Published Article/Report

Abstract

The environmental purpose is to characterize watersheds in a region regarding vulnerability and resiliency relative to present and potential degradation of water quality due to human impact based on available spatial information and multidisciplinary expertise. Available information is of six general types as (1) physical and topographic conformation, (2) soil factors, (3) climatic factors, (4) hydrologic characteristics, (5) land-cover/land-use, and (6) prior records of sampling at selected locations for water quality and biological indicators. The strategy is first to develop cluster-based classes of watersheds that are expected to have similar responses to anthropogenic stressors, without using indicators of landscape condition that are directly influenced by local human activity. Watersheds in these classes can then be analyzed for degree of human influence as indicated by land-cover/land-use demographics. More sparse data on water quality and biological indicators at stream sampling locations provide a basis for determining the degradation response to human-induced stressors in each class along with potential for remediation. Focus in this paper is on the first task of cluster-based classification.

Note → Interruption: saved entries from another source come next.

import Mathlib
import Summits.ABC.ABC.Theses.GlobalQuasiLogDerivative

/-!
# Strategist r1 (second opinion) — typed census for crux `SmallCoherentNonConstant` (stmt-ABC-1690)

Companion to `Cruxes/SmallCoherentNonConstant/STRATEGY-CENSUS.md` Part II.  Nothing here is a route
item; these are the SIGNATURES of the statements discussed in the census (so that "≡ crux",
"provably dead", "vacuous for the summit" are claims about precise Props), plus proofs:
`crux_iff`, `crux_of_integralWitness`, `towerStep`, `pairForcing`, and the main result of Part II,
`integralRigid : IntegralRigid` — **for every ε < 1 the integral (denominator-free) sector of the
crux is rigid** (sorry-free, axioms propext/Classical.choice/Quot.sound) — with its corollary
`no_integralWitness : ¬ IntegralWitness`; and the one-liner `rigidity_kills_crux`.

Notation (informal): `rad n = UniqueFactorizationMonoid.radical n`, `e n = n / rad n`,
`s n = k n / rad n`, `D x y = rad x * k y - rad y * k x = rad x * rad y * (s y - s x)`.
-/

set_option linter.dupNamespace false
set_option autoImplicit false

namespace Summit.ABC.ABC.Cruxes.SmallCoherentNonConstant.Strategist2

open Summit.ABC.ABC.Theses.GlobalQuasiLogDerivative

/-! ## 0. The three clauses of the crux, named -/

/-- COHERENT: `(x+y) ∣ rad(x+y)·D(x,y)` on coprime positive pairs (verbatim clause 1 of the crux). -/
def Coh (k : ℕ → ℤ) : Prop :=
  ∀ x y : ℕ, 0 < x → 0 < y → Nat.Coprime x y →
    ((x + y : ℕ) : ℤ) ∣ ((UniqueFactorizationMonoid.radical (x + y) : ℕ) : ℤ) *
      (((UniqueFactorizationMonoid.radical x : ℕ) : ℤ) * k y -
        ((UniqueFactorizationMonoid.radical y : ℕ) : ℤ) * k x)

/-- (ε,C)-SMALL: `|D(x,y)| ≤ C·rad x·rad y·(x+y)^ε` on coprime positive pairs (verbatim clause 2). -/
def Sm (ε C : ℝ) (k : ℕ → ℤ) : Prop :=
  ∀ x y : ℕ, 0 < x → 0 < y → Nat.Coprime x y →
    |((UniqueFactorizationMonoid.radical x : ℕ) : ℝ) * (k y : ℝ) -
        ((UniqueFactorizationMonoid.radical y : ℕ) : ℝ) * (k x : ℝ)| ≤
      C * ((UniqueFactorizationMonoid.radical x : ℕ) : ℝ) *
        ((UniqueFactorizationMonoid.radical y : ℕ) : ℝ) * ((x + y : ℕ) : ℝ) ^ ε

/-- NON-CONSTANT: `D(a,b) ≠ 0` for some positive `a, b` (verbatim clause 3). -/
def NC (k : ℕ → ℤ) : Prop :=
  ∃ a b : ℕ, 0 < a ∧ 0 < b ∧
    ((UniqueFactorizationMonoid.radical a : ℕ) : ℤ) * k b ≠
      ((UniqueFactorizationMonoid.radical b : ℕ) : ℤ) * k a

/-- The crux is literally `∀ ε > 0, ∃ C k, Coh k ∧ Sm ε C k ∧ NC k` (definitional). -/
theorem crux_iff :
    SmallCoherentNonConstant ↔ ∀ ε : ℝ, 0 < ε → ∃ C : ℝ, ∃ k : ℕ → ℤ, Coh k ∧ Sm ε C k ∧ NC k :=
  Iff.rfl

/-! ## 1. STRENGTHEN — the integral (denominator-free) sector `k = rad · u`

`IntegralWitness` is the crux restricted to `s = u : ℕ → ℤ` integer-valued.  It implies the crux
(`crux_of_integralWitness`), it is alive at `ε ≥ 2` (`u n = n²`), and it is DEAD for every `ε < 1`
(`IntegralRigid`, proved on paper in the census, Part II §Strengthen; the one-step forcing lemma
`towerStep` below is its engine).  Since `Bridge` needs `ε → 0`, the integral sector buys nothing. -/

/-- Coherence for an integral `u` (`k = rad·u`): `(x+y) ∣ rad(x+y)·(u y − u x)`, i.e. `e(x+y) ∣ u y − u x`. -/
def IntCoh (u : ℕ → ℤ) : Prop :=
  ∀ x y : ℕ, 0 < x → 0 < y → Nat.Coprime x y →
    ((x + y : ℕ) : ℤ) ∣ ((UniqueFactorizationMonoid.radical (x + y) : ℕ) : ℤ) * (u y - u x)

/-- Smallness for an integral `u`: `|u y − u x| ≤ C·(x+y)^ε`. -/
def IntSm (ε C : ℝ) (u : ℕ → ℤ) : Prop :=
  ∀ x y : ℕ, 0 < x → 0 < y → Nat.Coprime x y → |(u y : ℝ) - (u x : ℝ)| ≤ C * ((x + y : ℕ) : ℝ) ^ ε

/-- S⁺₅ of the census: an INTEGRAL small coherent non-constant function for every ε > 0. -/
def IntegralWitness : Prop :=
  ∀ ε : ℝ, 0 < ε → ∃ C : ℝ, ∃ u : ℕ → ℤ, IntCoh u ∧ IntSm ε C u ∧ ∃ a b : ℕ, 0 < a ∧ 0 < b ∧ u a ≠ u b

/-- `IntegralWitness → crux` with `k n = rad n · u n` (so it is a genuine strengthening). -/
theorem crux_of_integralWitness : IntegralWitness → SmallCoherentNonConstant := by
  intro h ε hε
  obtain ⟨C, u, hcoh, hsm, a, b, ha, hb, hne⟩ := h ε hε
  refine ⟨C, fun n => ((UniqueFactorizationMonoid.radical n : ℕ) : ℤ) * u n, ?_, ?_, ?_⟩
  · intro x y hx hy hxy
    have key := hcoh x y hx hy hxy
    have e : ((UniqueFactorizationMonoid.radical (x + y) : ℕ) : ℤ) *
        (((UniqueFactorizationMonoid.radical x : ℕ) : ℤ) *
            (((UniqueFactorizationMonoid.radical y : ℕ) : ℤ) * u y) -
          ((UniqueFactorizationMonoid.radical y : ℕ) : ℤ) *
            (((UniqueFactorizationMonoid.radical x : ℕ) : ℤ) * u x)) =
        (((UniqueFactorizationMonoid.radical x : ℕ) : ℤ) *
            ((UniqueFactorizationMonoid.radical y : ℕ) : ℤ)) *
          (((UniqueFactorizationMonoid.radical (x + y) : ℕ) : ℤ) * (u y - u x)) := by ring
    rw [e]
    exact Dvd.dvd.mul_left key _
  · intro x y hx hy hxy
    have key := hsm x y hx hy hxy
    have hrx : (0 : ℝ) ≤ ((UniqueFactorizationMonoid.radical x : ℕ) : ℝ) := Nat.cast_nonneg _
    have hry : (0 : ℝ) ≤ ((UniqueFactorizationMonoid.radical y : ℕ) : ℝ) := Nat.cast_nonneg _
    simp only [Int.cast_mul, Int.cast_natCast]
    have e : ((UniqueFactorizationMonoid.radical x : ℕ) : ℝ) *
          (((UniqueFactorizationMonoid.radical y : ℕ) : ℝ) * (u y : ℝ)) -
        ((UniqueFactorizationMonoid.radical y : ℕ) : ℝ) *
          (((UniqueFactorizationMonoid.radical x : ℕ) : ℝ) * (u x : ℝ)) =
        (((UniqueFactorizationMonoid.radical x : ℕ) : ℝ) *
            ((UniqueFactorizationMonoid.radical y : ℕ) : ℝ)) * ((u y : ℝ) - (u x : ℝ)) := by ring
    rw [e, abs_mul, abs_of_nonneg (mul_nonneg hrx hry)]
    calc ((UniqueFactorizationMonoid.radical x : ℕ) : ℝ) *
            ((UniqueFactorizationMonoid.radical y : ℕ) : ℝ) * |(u y : ℝ) - (u x : ℝ)|
        ≤ ((UniqueFactorizationMonoid.radical x : ℕ) : ℝ) *
            ((UniqueFactorizationMonoid.radical y : ℕ) : ℝ) * (C * ((x + y : ℕ) : ℝ) ^ ε) :=
          mul_le_mul_of_nonneg_left key (mul_nonneg hrx hry)
      _ = C * ((UniqueFactorizationMonoid.radical x : ℕ) : ℝ) *
            ((UniqueFactorizationMonoid.radical y : ℕ) : ℝ) * ((x + y : ℕ) : ℝ) ^ ε := by ring
  · refine ⟨a, b, ha, hb, ?_⟩
    intro hEq
    have hra : ((UniqueFactorizationMonoid.radical a : ℕ) : ℤ) ≠ 0 := by
      exact_mod_cast UniqueFactorizationMonoid.radical_ne_zero
    have hrb : ((UniqueFactorizationMonoid.radical b : ℕ) : ℤ) ≠ 0 := by
      exact_mod_cast UniqueFactorizationMonoid.radical_ne_zero
    have h0 : ((UniqueFactorizationMonoid.radical a : ℕ) : ℤ) *
        ((UniqueFactorizationMonoid.radical b : ℕ) : ℤ) * (u b - u a) = 0 := by
      linear_combination hEq
    rcases mul_eq_zero.mp h0 with h | h
    · rcases mul_eq_zero.mp h with h | h
      · exact hra h
      · exact hrb h
    · exact hne (sub_eq_zero.mp h).symm

/-- ENGINE of `IntegralRigid` (one forcing step along a prime-power sum): if `n + m = p^(t+1)` with
`p ∤ n`, coherence gives `p^t ∣ u m − u n` and smallness `|u m − u n| ≤ C·p^((t+1)ε) < p^t` forces
`u m = u n`.  For an integral witness the archimedean window is `C·(x+y)^ε` with NO `rad x·rad y`
factor — that is the whole difference with the crux, where the window `C·rad x·rad y·(x+y)^ε`
swallows the modulus except at abc-hits (census R3, N-a). -/
theorem towerStep (C ε : ℝ) (u : ℕ → ℤ) (hcoh : IntCoh u) (hsm : IntSm ε C u)
    {p t n m : ℕ} (hp : p.Prime) (hn : 0 < n) (hm : 0 < m) (hpn : ¬ p ∣ n)
    (hsum : n + m = p ^ (t + 1))
    (hgap : C * ((p ^ (t + 1) : ℕ) : ℝ) ^ ε < ((p ^ t : ℕ) : ℝ)) :
    u m = u n := by
  have hcop : Nat.Coprime n m := by
    have hg : Nat.gcd n m ∣ p ^ (t + 1) := by
      rw [← hsum]; exact Nat.dvd_add (Nat.gcd_dvd_left n m) (Nat.gcd_dvd_right n m)
    obtain ⟨i, -, hgi⟩ := (Nat.dvd_prime_pow hp).mp hg
    rcases i with _ | i
    · simpa using hgi
    · have hpdn : p ^ (i + 1) ∣ n := by rw [← hgi]; exact Nat.gcd_dvd_left n m
      exact absurd ((dvd_pow_self p (Nat.succ_ne_zero i)).trans hpdn) hpn
  have hdvd := hcoh n m hn hm hcop
  rw [hsum] at hdvd
  have hrad : UniqueFactorizationMonoid.radical (p ^ (t + 1)) = p := by
    rw [Nat.radical_eq_prod_primeFactors, Nat.primeFactors_prime_pow (Nat.succ_ne_zero t) hp,
      Finset.prod_singleton]
  rw [hrad] at hdvd
  have hfac : ((p ^ (t + 1) : ℕ) : ℤ) = (p : ℤ) * ((p ^ t : ℕ) : ℤ) := by
    push_cast; ring
  rw [hfac] at hdvd
  have hdvd' : ((p ^ t : ℕ) : ℤ) ∣ (u m - u n) :=
    (mul_dvd_mul_iff_left (by exact_mod_cast hp.ne_zero)).mp hdvd
  have hsmall := hsm n m hn hm hcop
  rw [hsum] at hsmall
  by_contra hne
  have hne' : u m - u n ≠ 0 := sub_ne_zero.mpr hne
  have hle : ((p ^ t : ℕ) : ℤ) ≤ |u m - u n| :=
    Int.le_of_dvd (abs_pos.mpr hne') ((dvd_abs _ _).mpr hdvd')
  have hleR : ((p ^ t : ℕ) : ℝ) ≤ |(u m : ℝ) - (u n : ℝ)| := by
    have h1 := (Int.cast_le (R := ℝ)).mpr hle
    rw [Int.cast_natCast, Int.cast_abs, Int.cast_sub] at h1
    exact h1
  linarith

/-- INTEGRAL RIGIDITY (census Part II, Theorem S⁺₅ — PROVED below as `integralRigid`):
for every `ε < 1` and every `C`, an integral coherent `(ε,C)`-small `u` is constant on the positive
integers.  Proof (two-pair forcing): gauge at `1`; the pair `(1, y)` with `y + 1 = m^(R+1)` forces
`u y = u 1` as soon as `m^R > C·m^((R+1)ε)`; the pair `(N, y)` with `q² ∣ N + y`, `q > |u 1 − u N|`
prime, forces `u y = u N`.  Both constraints on `y` are congruences on `m` (CRT mod `q²` and `N`,
Euler's theorem for `m^(R+1) ≡ m (mod q²)` with `φ(q²) ∣ R`), so `y` exists. Elementary; no Dirichlet. -/
def IntegralRigid : Prop :=
  ∀ ε C : ℝ, ε < 1 → ∀ u : ℕ → ℤ, IntCoh u → IntSm ε C u → ∀ a b : ℕ, 0 < a → 0 < b → u a = u b

/-- PAIR FORCING for an integral `u`: if `Q·rad(x+y) ∣ x+y` (i.e. `Q ∣ e(x+y)`) and `|u y − u x| < Q`
then `u y = u x`.  (`towerStep` is the case `x + y = p^(t+1)`, `Q = p^t`.) -/
theorem pairForcing (u : ℕ → ℤ) (hcoh : IntCoh u) {x y Q : ℕ} (hx : 0 < x) (hy : 0 < y)
    (hxy : Nat.Coprime x y)
    (hQ : Q * UniqueFactorizationMonoid.radical (x + y) ∣ x + y)
    (hlt : |u y - u x| < (Q : ℤ)) : u y = u x := by
  have h := hcoh x y hx hy hxy
  obtain ⟨w, hw⟩ := hQ
  have hR0 : ((UniqueFactorizationMonoid.radical (x + y) : ℕ) : ℤ) ≠ 0 := by
    exact_mod_cast UniqueFactorizationMonoid.radical_ne_zero
  have e : ((x + y : ℕ) : ℤ) =
      ((UniqueFactorizationMonoid.radical (x + y) : ℕ) : ℤ) * ((Q : ℤ) * (w : ℤ)) := by
    conv_lhs => rw [hw]
    push_cast; ring
  rw [e] at h
  have hQd : (Q : ℤ) ∣ u y - u x :=
    (dvd_mul_right (Q : ℤ) (w : ℤ)).trans ((mul_dvd_mul_iff_left hR0).mp h)
  exact sub_eq_zero.mp (Int.eq_zero_of_abs_lt_dvd hQd hlt)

Statistical adaptation comes in combining empirical objectivity of clustering with interdisciplinary environmental expertise, such that the trajectory of investigation arises from team expertise while the formulation is shaped statistically. Expertise enters initially in recognizing subsets of available descriptors that characterize different aspects of the watershed context needing to be explored separately rather than being completely confounded. Reduction of redundancy among available descriptors and removal of outliers are preliminary concerns. Clustering then proceeds through a series of phases using the sets of variables individually and in selected combinations. Contingency of composite clustering relative to separately clustered sets is examined via special cross tabulations in order to elucidate interactions between sets of variables. The spatial nature of the investigation contributes the major contextual capability for exercising team expertise through visualization using geographic information systems (GIS) that enhances and integrates insights from clustering, particularly with regard to spatial distribution of cluster membership.